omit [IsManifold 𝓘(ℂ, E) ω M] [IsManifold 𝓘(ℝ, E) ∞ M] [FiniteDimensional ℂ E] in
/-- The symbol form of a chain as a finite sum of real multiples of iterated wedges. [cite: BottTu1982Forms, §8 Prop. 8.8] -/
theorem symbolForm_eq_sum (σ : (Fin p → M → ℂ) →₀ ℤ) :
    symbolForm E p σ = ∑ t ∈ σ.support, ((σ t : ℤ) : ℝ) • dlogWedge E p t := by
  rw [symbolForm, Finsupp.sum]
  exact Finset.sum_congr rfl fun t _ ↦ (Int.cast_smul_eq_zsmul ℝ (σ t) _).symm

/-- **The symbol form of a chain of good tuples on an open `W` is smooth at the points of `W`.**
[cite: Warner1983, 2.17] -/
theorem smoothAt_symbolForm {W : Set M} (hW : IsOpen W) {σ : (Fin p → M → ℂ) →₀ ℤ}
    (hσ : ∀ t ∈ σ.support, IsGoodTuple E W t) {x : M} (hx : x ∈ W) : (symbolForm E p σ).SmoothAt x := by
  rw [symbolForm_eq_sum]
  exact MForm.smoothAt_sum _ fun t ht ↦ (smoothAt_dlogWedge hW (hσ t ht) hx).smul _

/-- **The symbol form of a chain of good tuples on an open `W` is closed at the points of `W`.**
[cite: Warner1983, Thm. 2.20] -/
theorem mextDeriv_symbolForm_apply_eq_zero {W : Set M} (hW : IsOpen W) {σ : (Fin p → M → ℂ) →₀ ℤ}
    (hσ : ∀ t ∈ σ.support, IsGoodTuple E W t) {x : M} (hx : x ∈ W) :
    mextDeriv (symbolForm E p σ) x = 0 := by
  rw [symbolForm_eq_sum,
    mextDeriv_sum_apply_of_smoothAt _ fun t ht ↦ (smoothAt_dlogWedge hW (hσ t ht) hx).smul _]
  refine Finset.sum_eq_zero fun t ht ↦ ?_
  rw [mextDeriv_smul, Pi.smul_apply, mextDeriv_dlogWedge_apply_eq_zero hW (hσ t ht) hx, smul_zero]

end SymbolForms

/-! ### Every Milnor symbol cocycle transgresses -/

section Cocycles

━━━━━━━━━━━━━━━━

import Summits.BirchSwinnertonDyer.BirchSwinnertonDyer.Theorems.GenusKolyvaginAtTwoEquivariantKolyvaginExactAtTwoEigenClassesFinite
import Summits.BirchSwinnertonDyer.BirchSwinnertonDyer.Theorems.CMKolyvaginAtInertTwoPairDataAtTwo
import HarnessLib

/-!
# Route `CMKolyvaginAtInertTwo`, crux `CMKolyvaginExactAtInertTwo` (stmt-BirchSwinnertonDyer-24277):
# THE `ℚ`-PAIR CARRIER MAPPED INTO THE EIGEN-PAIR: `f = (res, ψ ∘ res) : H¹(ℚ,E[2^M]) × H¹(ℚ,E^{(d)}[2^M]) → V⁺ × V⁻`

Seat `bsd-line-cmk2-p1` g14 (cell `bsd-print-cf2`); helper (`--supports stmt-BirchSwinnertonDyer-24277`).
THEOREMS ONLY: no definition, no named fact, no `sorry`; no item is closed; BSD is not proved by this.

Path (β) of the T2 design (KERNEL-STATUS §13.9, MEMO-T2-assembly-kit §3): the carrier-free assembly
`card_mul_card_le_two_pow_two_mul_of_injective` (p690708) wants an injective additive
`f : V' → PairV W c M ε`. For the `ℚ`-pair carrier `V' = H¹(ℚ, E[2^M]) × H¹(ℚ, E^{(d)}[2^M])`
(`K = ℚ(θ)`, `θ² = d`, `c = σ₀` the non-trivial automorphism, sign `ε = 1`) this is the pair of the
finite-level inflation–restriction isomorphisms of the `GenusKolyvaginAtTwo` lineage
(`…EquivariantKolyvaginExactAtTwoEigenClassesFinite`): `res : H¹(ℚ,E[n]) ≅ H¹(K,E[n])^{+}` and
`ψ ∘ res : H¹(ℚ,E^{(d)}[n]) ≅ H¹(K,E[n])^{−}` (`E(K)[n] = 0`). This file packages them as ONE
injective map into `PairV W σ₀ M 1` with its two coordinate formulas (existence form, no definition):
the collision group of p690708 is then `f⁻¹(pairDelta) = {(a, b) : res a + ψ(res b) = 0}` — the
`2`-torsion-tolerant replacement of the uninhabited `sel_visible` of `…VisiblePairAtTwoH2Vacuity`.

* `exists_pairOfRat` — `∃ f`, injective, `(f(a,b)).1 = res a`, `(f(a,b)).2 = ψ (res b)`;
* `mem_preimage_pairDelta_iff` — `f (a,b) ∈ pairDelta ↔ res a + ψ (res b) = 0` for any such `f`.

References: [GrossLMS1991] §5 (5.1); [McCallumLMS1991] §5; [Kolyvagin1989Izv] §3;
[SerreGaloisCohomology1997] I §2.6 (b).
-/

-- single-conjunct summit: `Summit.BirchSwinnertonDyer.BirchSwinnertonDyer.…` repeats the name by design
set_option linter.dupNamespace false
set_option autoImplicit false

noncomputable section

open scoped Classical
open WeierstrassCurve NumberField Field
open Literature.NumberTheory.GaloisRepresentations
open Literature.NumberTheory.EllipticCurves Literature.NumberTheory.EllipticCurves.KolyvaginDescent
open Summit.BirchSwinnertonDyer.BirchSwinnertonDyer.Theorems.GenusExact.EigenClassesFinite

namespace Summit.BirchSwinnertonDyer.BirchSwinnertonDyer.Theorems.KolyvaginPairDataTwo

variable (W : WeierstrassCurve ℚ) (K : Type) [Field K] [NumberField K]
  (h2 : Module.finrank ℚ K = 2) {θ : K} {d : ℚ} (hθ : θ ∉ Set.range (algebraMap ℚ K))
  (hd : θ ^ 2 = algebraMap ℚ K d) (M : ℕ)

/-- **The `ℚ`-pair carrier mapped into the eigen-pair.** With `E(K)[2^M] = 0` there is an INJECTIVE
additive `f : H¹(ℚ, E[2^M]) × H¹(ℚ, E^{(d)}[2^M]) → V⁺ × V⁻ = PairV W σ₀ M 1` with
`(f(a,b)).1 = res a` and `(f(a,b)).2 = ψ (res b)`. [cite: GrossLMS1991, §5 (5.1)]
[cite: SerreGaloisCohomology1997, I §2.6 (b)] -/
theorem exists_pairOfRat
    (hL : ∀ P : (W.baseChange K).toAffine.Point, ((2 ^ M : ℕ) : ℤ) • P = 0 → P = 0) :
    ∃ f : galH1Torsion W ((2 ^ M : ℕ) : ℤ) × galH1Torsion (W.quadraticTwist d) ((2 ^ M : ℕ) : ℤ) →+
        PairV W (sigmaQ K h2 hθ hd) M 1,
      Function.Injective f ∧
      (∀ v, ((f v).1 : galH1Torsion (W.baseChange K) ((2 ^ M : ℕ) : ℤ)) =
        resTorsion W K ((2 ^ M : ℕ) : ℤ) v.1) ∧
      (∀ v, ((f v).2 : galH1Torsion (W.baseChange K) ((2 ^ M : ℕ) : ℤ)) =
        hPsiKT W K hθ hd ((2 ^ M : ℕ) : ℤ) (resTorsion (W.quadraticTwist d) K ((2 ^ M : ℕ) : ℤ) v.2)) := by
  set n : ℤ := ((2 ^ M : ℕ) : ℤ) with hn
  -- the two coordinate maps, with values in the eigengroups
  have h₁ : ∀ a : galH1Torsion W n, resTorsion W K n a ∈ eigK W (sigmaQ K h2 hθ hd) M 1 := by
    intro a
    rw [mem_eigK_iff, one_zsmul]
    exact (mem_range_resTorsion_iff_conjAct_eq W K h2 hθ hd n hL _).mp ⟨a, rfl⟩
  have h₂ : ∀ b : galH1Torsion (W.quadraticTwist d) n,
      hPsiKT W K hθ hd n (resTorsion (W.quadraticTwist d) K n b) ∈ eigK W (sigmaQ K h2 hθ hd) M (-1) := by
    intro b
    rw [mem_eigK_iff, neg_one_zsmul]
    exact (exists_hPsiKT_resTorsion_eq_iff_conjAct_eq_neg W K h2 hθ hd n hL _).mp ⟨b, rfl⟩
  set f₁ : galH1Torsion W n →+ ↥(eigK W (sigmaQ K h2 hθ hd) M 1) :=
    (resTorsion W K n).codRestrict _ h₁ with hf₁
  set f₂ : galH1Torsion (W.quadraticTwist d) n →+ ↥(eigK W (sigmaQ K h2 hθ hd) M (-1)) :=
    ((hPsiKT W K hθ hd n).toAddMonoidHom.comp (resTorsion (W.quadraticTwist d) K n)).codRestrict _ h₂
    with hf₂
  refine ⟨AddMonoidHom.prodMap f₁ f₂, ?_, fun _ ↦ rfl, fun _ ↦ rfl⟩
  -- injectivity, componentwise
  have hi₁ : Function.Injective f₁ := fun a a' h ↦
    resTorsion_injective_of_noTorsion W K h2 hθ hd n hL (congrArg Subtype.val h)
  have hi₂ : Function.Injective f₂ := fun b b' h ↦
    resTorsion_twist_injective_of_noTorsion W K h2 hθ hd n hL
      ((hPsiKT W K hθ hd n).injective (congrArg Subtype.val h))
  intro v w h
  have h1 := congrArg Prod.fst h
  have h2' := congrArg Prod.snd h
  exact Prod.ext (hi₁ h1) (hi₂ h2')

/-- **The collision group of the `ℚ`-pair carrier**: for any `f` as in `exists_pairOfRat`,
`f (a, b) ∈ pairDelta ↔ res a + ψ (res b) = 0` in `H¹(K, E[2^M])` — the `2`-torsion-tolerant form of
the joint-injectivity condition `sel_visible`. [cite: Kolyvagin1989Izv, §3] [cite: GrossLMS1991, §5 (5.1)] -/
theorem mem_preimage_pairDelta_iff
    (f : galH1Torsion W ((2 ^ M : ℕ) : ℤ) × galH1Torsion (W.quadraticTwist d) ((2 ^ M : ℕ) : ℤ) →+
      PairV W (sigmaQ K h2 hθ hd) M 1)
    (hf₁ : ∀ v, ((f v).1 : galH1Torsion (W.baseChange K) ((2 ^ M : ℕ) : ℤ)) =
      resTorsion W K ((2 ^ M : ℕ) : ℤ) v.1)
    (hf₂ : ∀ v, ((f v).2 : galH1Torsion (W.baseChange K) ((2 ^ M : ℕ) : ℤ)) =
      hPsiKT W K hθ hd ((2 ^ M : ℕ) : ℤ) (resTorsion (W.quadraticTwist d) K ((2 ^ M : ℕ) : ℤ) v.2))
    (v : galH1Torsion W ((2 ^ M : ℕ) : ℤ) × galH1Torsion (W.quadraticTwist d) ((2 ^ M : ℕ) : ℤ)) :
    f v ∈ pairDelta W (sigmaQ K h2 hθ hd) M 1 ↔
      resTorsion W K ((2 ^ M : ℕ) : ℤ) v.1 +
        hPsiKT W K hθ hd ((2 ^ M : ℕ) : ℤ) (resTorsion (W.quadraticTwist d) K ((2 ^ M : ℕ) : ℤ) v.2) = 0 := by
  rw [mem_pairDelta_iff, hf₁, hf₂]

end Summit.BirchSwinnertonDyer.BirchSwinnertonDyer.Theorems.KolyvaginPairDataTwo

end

━━━━━━━━━━━━━━━━

Task item -> Show all lines above that contain "have".

Response ->
  have h₁ : ∀ a : galH1Torsion W n, resTorsion W K n a ∈ eigK W (sigmaQ K h2 hθ hd) M 1 := by
  have h₂ : ∀ b : galH1Torsion (W.quadraticTwist d) n,
  have hi₁ : Function.Injective f₁ := fun a a' h ↦
  have hi₂ : Function.Injective f₂ := fun b b' h ↦
  have h1 := congrArg Prod.fst h
  have h2' := congrArg Prod.snd h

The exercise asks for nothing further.